Spirit 2.0: What the Let's Buy Spirit Plan Actually Proposes

Peterson is asking people to pledge $45 — which he describes as the average price of a one-way Spirit ticket — to contribute toward a serious bid to acquire the airline. Under the proposed plan, pledge holders would become co-owners of Spirit Airlines with equal voting rights regardless of how much money was contributed. Dividends would be paid proportionally to each person's pledge amount.

The effort proposes transforming Spirit into a publicly supported, community-owned airline modeled after the Green Bay Packers. The movement has quickly gained traction among former Spirit passengers, aviation enthusiasts, and employees affected by the carrier's collapse.

Peterson placed the blame squarely on Wall Street. "Spirit didn't fail because people stopped flying. It failed because Wall Street loaded it with debt and extracted every dollar it could. The routes are real. The demand is real. The only thing missing is ownership that answers to the people — not to shareholders," a statement on the campaign website reads.

How Much Has the Let's Buy Spirit Crowdfunding Campaign Raised

The pledge totals for the Let's Buy Spirit Airlines campaign have climbed at a staggering pace since the site launched on May 2, 2026.

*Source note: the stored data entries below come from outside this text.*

/-
Origin: expansion seat `planner-pub-hodgecm-toy-g2-0`, handover #5 2026-08-18T06:32:31Z (`HOME/pub-hodgecm-toy-g2/lean/ToyG2/RiemannSystem.lean`, md5 7e4de9a6, 199 lines);
landed by the gen-7 packager in gate run 25 as `HodgeCM/Model/ToyG2/RiemannSystem.lean` (import ^import ToyG2\.→import HodgeCM.Model.ToyG2. ×2).
-/
/-
Copyright: HodgeCMPerL referee-model cell (toy lineage, generation 2).  Lean 4 / Mathlib.
-/
import Mathlib
import Summits.HodgeConjecture.HodgeCM.CM.Basic
import Summits.HodgeConjecture.HodgeCM.Model.ToyG2.Polarization
import Summits.HodgeConjecture.HodgeCM.Model.ToyG2.BlockGram_2

/-!
# ToyG2 — Riemann systems: `PairSum Θ ⇒` Riemann elements `ξ₀, ξ₁, ξ₂, ξ₃` with `ξ₀ξ₁ = ξ₂ξ₃`

DESIGN.md §3, KEY IDENTITY.  For a CM field `F` and a quadruple of CM types `Θ : Fin 4 → CMType F` satisfying the pair-sum
(tetrahedron) identity `HodgeCM.PairSum Θ`, there are `ξ i ∈ F` with `ξ̄ᵢ = -ξᵢ`, `θ(ξᵢ) ∈ iℝ`, `Im θ(ξᵢ) > 0 ⟺ θ ∈ Θᵢ` AND
`ξ₀ ξ₁ = ξ₂ ξ₃` (`exists_riemannSystem`).

Construction: `ξᵢ := ξ · ∏_{v ∈ D(Θᵢ)} π_v`, where `ξ` is a Riemann element of `Θ₀` (`exists_riemannElement`), `π_v ∈ F⁺` is negative
exactly over the place `v` (`exists_real_neg_exactly_at`), and `D(Θ) = diffPlaces Θ₀ Θ` is the set of places over which `Θ` and `Θ₀`
differ.  Pair-sum gives `D(Θ₁) = D(Θ₂) ⊔ D(Θ₃)` (`diffPlaces_pairSum`), whence the multiplicative identity.

Then `blockData` packages `(conjugate, Θ, s i θ := Im θ(ξᵢ), β, d := 2)` as a `BlockData (F →+* ℂ)` (BlockGram.lean), so that the explicit
Gram map / kernel relation / non-vanishing of `BlockGram` apply to every pair-sum quadruple — in particular to PerL's induced types and to
the period types `Face.psi f` of a face (`HodgeCM.pairSum_psi`).

No placeholders, no new axioms.
-/

noncomputable section

namespace HodgeCM.ToyG2

open NumberField NumberField.InfinitePlace NumberField.ComplexEmbedding
open Literature.AlgebraicGeometry.ShimuraVarieties (conjRingHomK embedding_conjRingHomK)
open Literature.AlgebraicGeometry.Motives (CMType)
open scoped Classical

variable {F : CMField}

/-- The places over which the CM type `Θ` differs from the reference type `Θ₀`. -/
def diffPlaces (Θ₀ Θ : CMType F) : Finset (InfinitePlace F) :=
  Finset.univ.filter fun v => ¬ (v.embedding ∈ Θ.1 ↔ v.embedding ∈ Θ₀.1)

/-- (Ported verbatim from the HodgeCMPerL package; no docstring in the source.) -/
theorem mem_diffPlaces {Θ₀ Θ : CMType F} {v : InfinitePlace F} :
    v ∈ diffPlaces Θ₀ Θ ↔ ¬ (v.embedding ∈ Θ.1 ↔ v.embedding ∈ Θ₀.1) := by
  simp [diffPlaces]

/-- (Ported verbatim from the HodgeCMPerL package; no docstring in the source.) -/
theorem diffPlaces_self (Θ₀ : CMType F) : diffPlaces Θ₀ Θ₀ = ∅ := by
  ext v; simp [mem_diffPlaces]

/-- Membership of the place of `θ` in `D(Θ)`, read at `θ` itself (either representative of the place will do). -/
theorem mk_mem_diffPlaces_iff {Θ₀ Θ : CMType F} (θ : F →+* ℂ) :
    InfinitePlace.mk θ ∈ diffPlaces Θ₀ Θ ↔ ¬ (θ ∈ Θ.1 ↔ θ ∈ Θ₀.1) := by
  rw [mem_diffPlaces]
  rcases embedding_mk_eq θ with h | h
  · rw [h]
  · rw [h, CMTypeOps.conjugate_mem_iff_notMem, CMTypeOps.conjugate_mem_iff_notMem]
    tauto

/-- **Pair-sum ⇒ `D(Θ₁) = D(Θ₂) ⊔ D(Θ₃)`** (relative to `Θ₀`). -/
theorem diffPlaces_pairSum (Θ : Fin 4 → CMType F) (h : PairSum Θ) :
    diffPlaces (Θ 0) (Θ 1) = diffPlaces (Θ 0) (Θ 2) ∪ diffPlaces (Θ 0) (Θ 3) ∧
      Disjoint (diffPlaces (Θ 0) (Θ 2)) (diffPlaces (Θ 0) (Θ 3)) := by
  have key : ∀ e : F →+* ℂ,
      ((¬ (e ∈ (Θ 1).1 ↔ e ∈ (Θ 0).1)) ↔
        (¬ (e ∈ (Θ 2).1 ↔ e ∈ (Θ 0).1) ∨ ¬ (e ∈ (Θ 3).1 ↔ e ∈ (Θ 0).1))) ∧
      ¬ (¬ (e ∈ (Θ 2).1 ↔ e ∈ (Θ 0).1) ∧ ¬ (e ∈ (Θ 3).1 ↔ e ∈ (Θ 0).1)) := by
    intro e
    have hv := h e
    simp only [HodgeCM.ind] at hv
    by_cases h0 : e ∈ (Θ 0).1 <;> by_cases h1 : e ∈ (Θ 1).1 <;> by_cases h2 : e ∈ (Θ 2).1 <;>
      by_cases h3 : e ∈ (Θ 3).1 <;> simp [h0, h1, h2, h3] at hv ⊢
  constructor
  · ext v
    rw [Finset.mem_union, mem_diffPlaces, mem_diffPlaces, mem_diffPlaces]
    exact (key v.embedding).1
  · rw [Finset.disjoint_left]
    intro v h2 h3
    rw [mem_diffPlaces] at h2 h3
    exact (key v.embedding).2 ⟨h2, h3⟩

/-- The imaginary part of a Riemann element never vanishes. -/
theorem im_ne_zero_of_riemann {Θ₀ : CMType F} {ξ : F}
    (hξ : ∀ θ : F →+* ℂ, (θ ξ).re = 0 ∧ (0 < (θ ξ).im ↔ θ ∈ Θ₀.1)) (θ : F →+* ℂ) : (θ ξ).im ≠ 0 := by
  intro h0
  by_cases hθ : θ ∈ Θ₀.1
  · have h1 := (hξ θ).2.mpr hθ
    rw [h0] at h1
    exact lt_irrefl _ h1
  · have hc : conjugate θ ∈ Θ₀.1 := (CMTypeOps.conjugate_mem_iff_notMem _ _).mpr hθ
    have h1 := (hξ (conjugate θ)).2.mpr hc
    rw [conjugate_coe_eq, Complex.conj_im, h0, neg_zero] at h1
    exact lt_irrefl _ h1

/-- **Riemann systems.** -/
theorem exists_riemannSystem (Θ : Fin 4 → CMType F) (h : PairSum Θ) :
    ∃ ξ : Fin 4 → F, (∀ i, conjRingHomK F (ξ i) = -ξ i) ∧ (∀ i (θ : F →+* ℂ), (θ (ξ i)).re = 0) ∧
      (∀ i (θ : F →+* ℂ), (0 < (θ (ξ i)).im ↔ θ ∈ (Θ i).1)) ∧ ξ 0 * ξ 1 = ξ 2 * ξ 3 := by
  obtain ⟨ξ, hξc, hξ⟩ := exists_riemannElement F (Θ 0)
  choose π hπc hπ using fun v : InfinitePlace F => exists_real_neg_exactly_at F v
  obtain ⟨a, ha⟩ : ∃ a : Fin 4 → F, ∀ i, a i = ∏ v ∈ diffPlaces (Θ 0) (Θ i), π v := ⟨_, fun i => rfl⟩
  -- `θ (a i)` is the real number `r = ∏ Re θ(π_v)`
  have hθa : ∀ (i : Fin 4) (θ : F →+* ℂ),
      θ (a i) = ((∏ v ∈ diffPlaces (Θ 0) (Θ i), (θ (π v)).re : ℝ) : ℂ) := by
    intro i θ
    rw [ha, map_prod, Complex.ofReal_prod]
    refine Finset.prod_congr rfl fun v _ => ?_
    apply Complex.ext <;> simp [(hπ v θ).1]
  -- sign of `r`
  have hr : ∀ (i : Fin 4) (θ : F →+* ℂ),
      (0 < ∏ v ∈ diffPlaces (Θ 0) (Θ i), (θ (π v)).re ↔ InfinitePlace.mk θ ∉ diffPlaces (Θ 0) (Θ i)) ∧
      (∏ v ∈ diffPlaces (Θ 0) (Θ i), (θ (π v)).re) ≠ 0 := by
    intro i θ
    have hpos : ∀ v, v ≠ InfinitePlace.mk θ → 0 < (θ (π v)).re := by
      intro v hv
      obtain ⟨-, hne, hiff⟩ := hπ v θ
      have : ¬ (θ (π v)).re < 0 := fun hlt => hv (hiff.mp hlt).symm
      exact lt_of_le_of_ne (not_lt.mp this) hne.symm
    by_cases hm : InfinitePlace.mk θ ∈ diffPlaces (Θ 0) (Θ i)
    · have hsplit := Finset.mul_prod_erase (diffPlaces (Θ 0) (Θ i)) (fun v => (θ (π v)).re) hm
      have hrest : 0 < ∏ v ∈ (diffPlaces (Θ 0) (Θ i)).erase (InfinitePlace.mk θ), (θ (π v)).re :=
        Finset.prod_pos fun v hv => hpos v (Finset.ne_of_mem_erase hv)
      have hneg : (θ (π (InfinitePlace.mk θ))).re < 0 := (hπ _ θ).2.2.mpr rfl
      have hprod : (∏ v ∈ diffPlaces (Θ 0) (Θ i), (θ (π v)).re) < 0 := by
        rw [← hsplit]
        exact mul_neg_of_neg_of_pos hneg hrest
      exact ⟨⟨fun hp => absurd hp (not_lt.mpr hprod.le), fun hn => absurd hm hn⟩, hprod.ne⟩
    · have hp : 0 < ∏ v ∈ diffPlaces (Θ 0) (Θ i), (θ (π v)).re :=
        Finset.prod_pos fun v hv => hpos v (fun e => hm (e ▸ hv))
      exact ⟨⟨fun _ => hm, fun _ => hp⟩, hp.ne'⟩
  refine ⟨fun i => ξ * a i, fun i => ?_, fun i θ => ?_, fun i θ => ?_, ?_⟩
  · -- `ξ̄ᵢ = -ξᵢ`
    have hac : conjRingHomK F (a i) = a i := by
      rw [ha, map_prod]
      exact Finset.prod_congr rfl fun v _ => hπc v
    rw [map_mul, hξc, hac, neg_mul]
  · -- `Re θ(ξᵢ) = 0`
    rw [map_mul, hθa, Complex.mul_re, (hξ θ).1, Complex.ofReal_re, Complex.ofReal_im]
    ring
  · -- `Im θ(ξᵢ) > 0 ⟺ θ ∈ Θᵢ`
    rw [map_mul, hθa, Complex.mul_im, (hξ θ).1, Complex.ofReal_re, Complex.ofReal_im, zero_mul, zero_add]
    obtain ⟨hrpos, hrne⟩ := hr i θ
    have hDi : InfinitePlace.mk θ ∈ diffPlaces (Θ 0) (Θ i) ↔ ¬ (θ ∈ (Θ i).1 ↔ θ ∈ (Θ 0).1) :=
      mk_mem_diffPlaces_iff θ
    have hs : 0 < (θ ξ).im ↔ θ ∈ (Θ 0).1 := (hξ θ).2
    have hsne : (θ ξ).im ≠ 0 := im_ne_zero_of_riemann hξ θ
    have hs' : (θ ξ).im < 0 ↔ ¬ 0 < (θ ξ).im :=
      ⟨fun hl => not_lt.mpr hl.le, fun hn => lt_of_le_of_ne (not_lt.mp hn) hsne⟩
    have hr' : (∏ v ∈ diffPlaces (Θ 0) (Θ i), (θ (π v)).re) < 0 ↔
        ¬ 0 < ∏ v ∈ diffPlaces (Θ 0) (Θ i), (θ (π v)).re :=
      ⟨fun hl => not_lt.mpr hl.le, fun hn => lt_of_le_of_ne (not_lt.mp hn) hrne⟩
    rw [mul_pos_iff, hs', hr', hs, hrpos, hDi]
    by_cases hA : θ ∈ (Θ 0).1 <;> by_cases hI : θ ∈ (Θ i).1 <;> simp only [hA, hI] <;> simp
  · -- `ξ₀ξ₁ = ξ₂ξ₃`
    obtain ⟨hU, hDis⟩ := diffPlaces_pairSum Θ h
    have ha0 : a 0 = 1 := by rw [ha, diffPlaces_self, Finset.prod_empty]
    have ha1 : a 1 = a 2 * a 3 := by rw [ha, ha 2, ha 3, hU, Finset.prod_union hDis]
    show ξ * a 0 * (ξ * a 1) = ξ * a 2 * (ξ * a 3)
    rw [ha0, ha1]; ring

/-! ### The block data of a pair-sum quadruple -/

/-- The `BlockData` (BlockGram.lean) of a quadruple of CM types with a Riemann system `ξ`: `c = conjugate`,
`s i θ = Im θ(ξᵢ)`, couplings `β k = ε k · s₂ s₃` for a sign choice `ε`, and `d = 2`. -/
def blockData (Θ : Fin 4 → CMType F) (ξ : Fin 4 → F) (hre : ∀ i (θ : F →+* ℂ), (θ (ξ i)).re = 0)
    (him : ∀ i (θ : F →+* ℂ), (0 < (θ (ξ i)).im ↔ θ ∈ (Θ i).1)) (hmul : ξ 0 * ξ 1 = ξ 2 * ξ 3)
    (ε : Fin 3 → ℝ) (hε : ∀ k, ε k ^ 2 = 1) : BlockData (F →+* ℂ) where
  c := conjugate
  Θ i := Finset.univ.filter fun θ => θ ∈ (Θ i).1
  s i θ := (θ (ξ i)).im
  s_pos_iff i θ := by simp [him]
  s_c i θ := by simp [conjugate_coe_eq]
  s_mul θ := by
    have h1 := congrArg (fun x : F => (θ x).re) hmul
    simp only [map_mul, Complex.mul_re, hre, zero_mul, zero_sub] at h1
    linarith
  β k θ := ε k * ((θ (ξ 2)).im * (θ (ξ 3)).im)
  β_sq k θ := by rw [mul_pow, hε, one_mul]
  d := 2
  one_le_d := by norm_num

/-- For an embedding `ι` lying in all four types, the couple `(0,1)/(2,3)` at `ι` is present:
`P 0 ι` holds, so `BlockData.g_sec_zero_eq_smul` (kernel relation) and `BlockData.g_fst_ne_zero` apply at `ι`. -/
theorem blockData_P_zero (Θ : Fin 4 → CMType F) (ξ : Fin 4 → F) (hre : ∀ i (θ : F →+* ℂ), (θ (ξ i)).re = 0)
    (him : ∀ i (θ : F →+* ℂ), (0 < (θ (ξ i)).im ↔ θ ∈ (Θ i).1)) (hmul : ξ 0 * ξ 1 = ξ 2 * ξ 3)
    (ε : Fin 3 → ℝ) (hε : ∀ k, ε k ^ 2 = 1) {ι : F →+* ℂ} (hι : ∀ i, ι ∈ (Θ i).1) :
    (blockData Θ ξ hre him hmul ε hε).P 0 ι := by
  simp [BlockData.P, BlockData.valid, BlockData.fst, BlockData.sec, BlockData.τ, sh₁, sh₂, blockData, hι]

/-- **Existence of block data for every pair-sum quadruple** (the two `OpenInputs` cases: PerL's induced types, and
`Face.psi f` by `HodgeCM.pairSum_psi`). -/
theorem exists_blockData (Θ : Fin 4 → CMType F) (h : PairSum Θ) :
    ∃ X : BlockData (F →+* ℂ), X.c = conjugate ∧ (∀ i θ, θ ∈ X.Θ i ↔ θ ∈ (Θ i).1) ∧ X.coef 0 = 1 ∧
      ∀ ι : F →+* ℂ, (∀ i, ι ∈ (Θ i).1) → X.P 0 ι := by
  obtain ⟨ξ, -, hre, him, hmul⟩ := exists_riemannSystem Θ h
  refine ⟨blockData Θ ξ hre him hmul (fun _ => 1) (fun _ => by norm_num), rfl, fun i θ => by simp [blockData],
    by simp [BlockData.coef], fun ι hι => blockData_P_zero Θ ξ hre him hmul _ _ hι⟩

end HodgeCM.ToyG2

end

Date Pledges Raised Supporters
May 3 (overnight) $2.3 million Early backers
May 4 $88 million ~125,000 patrons
May 6 $214 million ~156,000+
May 7 $437 million ~512,347 supporters

The campaign says it is trying to reach a target of $1.75 billion, and that this is all a proposed concept for the time being. No actual money has been collected at any point during the campaign.

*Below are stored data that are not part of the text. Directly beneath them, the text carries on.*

/-- **THE VERTEX-GAUGE LAW WITH SEVERAL FAST SPEEDS WITHIN A FACTOR TWO, determinant currency.**  For `A ∈ Sym(n)`, `C ∈ Sym(m)`, any `B`,
natural speeds with a separating scale `β` (`1 ≤ aᵢ < β < b_l < 2β`): the determinant of `[[A + diag(X^{aᵢ}), B], [Bᵀ, C − diag(X^{b_l})]]`
has at most `n + 2m` distinct positive real roots. [folklore] -/
theorem card_posRoots_det_biCoordBlockPencil_le_band (A : Matrix (Fin n) (Fin n) ℝ) (hA : A.IsSymm) (C : Matrix (Fin m) (Fin m) ℝ)
    (hC : C.IsSymm) (B : Matrix (Fin n) (Fin m) ℝ) (a : Fin n → ℕ) (bv : Fin m → ℕ) (β : ℕ) (hβ : 1 ≤ β) (ha : ∀ i, 1 ≤ a i)
    (haβ : ∀ i, a i < β) (hβb : ∀ l, β ≤ bv l) (hb2 : ∀ l, bv l ≤ 2 * β) :
    ((Matrix.det (Matrix.fromBlocks (A.map Polynomial.C + Matrix.diagonal (fun i => (Polynomial.X : Polynomial ℝ) ^ a i))
          (B.map Polynomial.C) (Bᵀ.map Polynomial.C)
          (C.map Polynomial.C - Matrix.diagonal (fun l => (Polynomial.X : Polynomial ℝ) ^ bv l)))).roots.toFinset.filter
        (fun x => 0 < x)).card ≤ n + 2 * m := by
  classical
  have hb : ∀ l, 1 ≤ bv l := fun l => by have := hβb l; omega
  set P := Matrix.det (Matrix.fromBlocks (A.map Polynomial.C + Matrix.diagonal (fun i => (Polynomial.X : Polynomial ℝ) ^ a i))
          (B.map Polynomial.C) (Bᵀ.map Polynomial.C)
          (C.map Polynomial.C - Matrix.diagonal (fun l => (Polynomial.X : Polynomial ℝ) ^ bv l))) with hPdef
  have heval : ∀ x : ℝ, P.eval x = (Matrix.fromBlocks (A + Matrix.diagonal (fun i => x ^ a i)) B Bᵀ
      (C - Matrix.diagonal (fun l => x ^ bv l))).det := by
    intro x
    rw [hPdef, ← Polynomial.coe_evalRingHom, RingHom.map_det, eval_biCoordBlockPencil]
  set X₀ : ℝ := 1 + (∑ i, ∑ j, |A i j|) + (∑ i, ∑ j, |C i j|) with hX₀
  have hSA : 0 ≤ ∑ i, ∑ j, |A i j| := Finset.sum_nonneg fun i _ => Finset.sum_nonneg fun j _ => abs_nonneg _
  have hSC : 0 ≤ ∑ i, ∑ j, |C i j| := Finset.sum_nonneg fun i _ => Finset.sum_nonneg fun j _ => abs_nonneg _
  have hP0 : P ≠ 0 := by
    intro h0
    have h1 := heval X₀
    rw [h0, Polynomial.eval_zero] at h1
    exact biCoordFamily_det_ne_zero_of_large A C B a bv ha hb X₀ (by rw [hX₀]; linarith) (by rw [hX₀]; linarith)
      (by rw [hX₀]; linarith) h1.symm
  set T := P.roots.toFinset.filter (fun x => 0 < x) with hTdef
  have hTpos : ∀ t ∈ T, 0 < t := fun t ht => (Finset.mem_filter.mp ht).2
  have hTroot : ∀ t ∈ T, (Matrix.fromBlocks (A + Matrix.diagonal (fun i => t ^ a i)) B Bᵀ
      (C - Matrix.diagonal (fun l => t ^ bv l))).det = 0 := by
    intro t ht
    have h := (Finset.mem_filter.mp ht).1
    rw [Multiset.mem_toFinset, Polynomial.mem_roots hP0, Polynomial.IsRoot.def, heval] at h
    exact h
  have hTall : ∀ t : ℝ, 0 < t → (Matrix.fromBlocks (A + Matrix.diagonal (fun i => t ^ a i)) B Bᵀ
      (C - Matrix.diagonal (fun l => t ^ bv l))).det = 0 → t ∈ T := by
    intro t ht hdet
    rw [hTdef, Finset.mem_filter, Multiset.mem_toFinset, Polynomial.mem_roots hP0, Polynomial.IsRoot.def, heval]
    exact ⟨hdet, ht⟩
  have hmain := sum_corank_le_biCoordBlocks_band A hA C hC B a bv β hβ ha haβ hβb hb2 T hTpos hTroot hTall
  have hge : ∀ t ∈ T, 1 ≤ Fintype.card (Fin n ⊕ Fin m) - (Matrix.fromBlocks (A + Matrix.diagonal (fun i => t ^ a i)) B Bᵀ
      (C - Matrix.diagonal (fun l => t ^ bv l))).rank := by
    intro t ht
    have := rank_lt_card_of_det_eq_zero _ (hTroot t ht)
    omega
  have hcard : T.card ≤ ∑ t ∈ T, (Fintype.card (Fin n ⊕ Fin m) - (Matrix.fromBlocks (A + Matrix.diagonal (fun i => t ^ a i)) B Bᵀ
      (C - Matrix.diagonal (fun l => t ^ bv l))).rank) := by
    rw [Finset.card_eq_sum_ones]
    exact Finset.sum_le_sum hge
  exact le_trans hcard hmain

Warning: Scam Sites Are Targeting Let's Buy Spirit Supporters

The campaign has gained so much momentum that scam sites have spawned in its wake. Peterson posted on TikTok to clarify that the only official sites associated with his movement are letsbuyspirit.com and letsbuyspiritair.com, and reiterated that pledges only show intent at this time and no money is actually being collected. If a Spirit ownership site asks for payment information, it is a scam.

The clearest signal that the official campaign is not a scam is that nowhere on letsbuyspiritair.com is anyone being asked to send actual money. What supporters are submitting is a non-binding pledge — a statement of how much they would theoretically be willing to contribute if the campaign ever materializes into a real regulated investment offering. No credit card field. No payment information of any kind.

Can the Let's Buy Spirit Airlines Campaign Actually Work

Experts have raised serious questions about whether the Spirit 2.0 model is legally and financially achievable, even with hundreds of millions in pledged interest.

The two examples Peterson invokes — the Green Bay Packers and WinCo Foods — are not the best fits. The Packers are the only publicly owned franchise in major American sports but only because the team was grandfathered in before the NFL banned the structure in 1960. A share of Packers stock now confers no equity, has no payout, and cannot be traded. Neither model translates directly onto a community of strangers pledging $45 each over the internet for a piece of a defunct airline.

There are also multiple regulatory steps required to take over and maintain an airline, including obtaining an FAA Air Operator's Certificate — a time-consuming and expensive process. Transferring Spirit's existing certificate would require both regulatory approval and the consent of Spirit's creditors. Despite the long road ahead, the Let's Buy Spirit Airlines movement has already done something remarkable: it has forced a national conversation about the future of budget air travel and who gets to own it.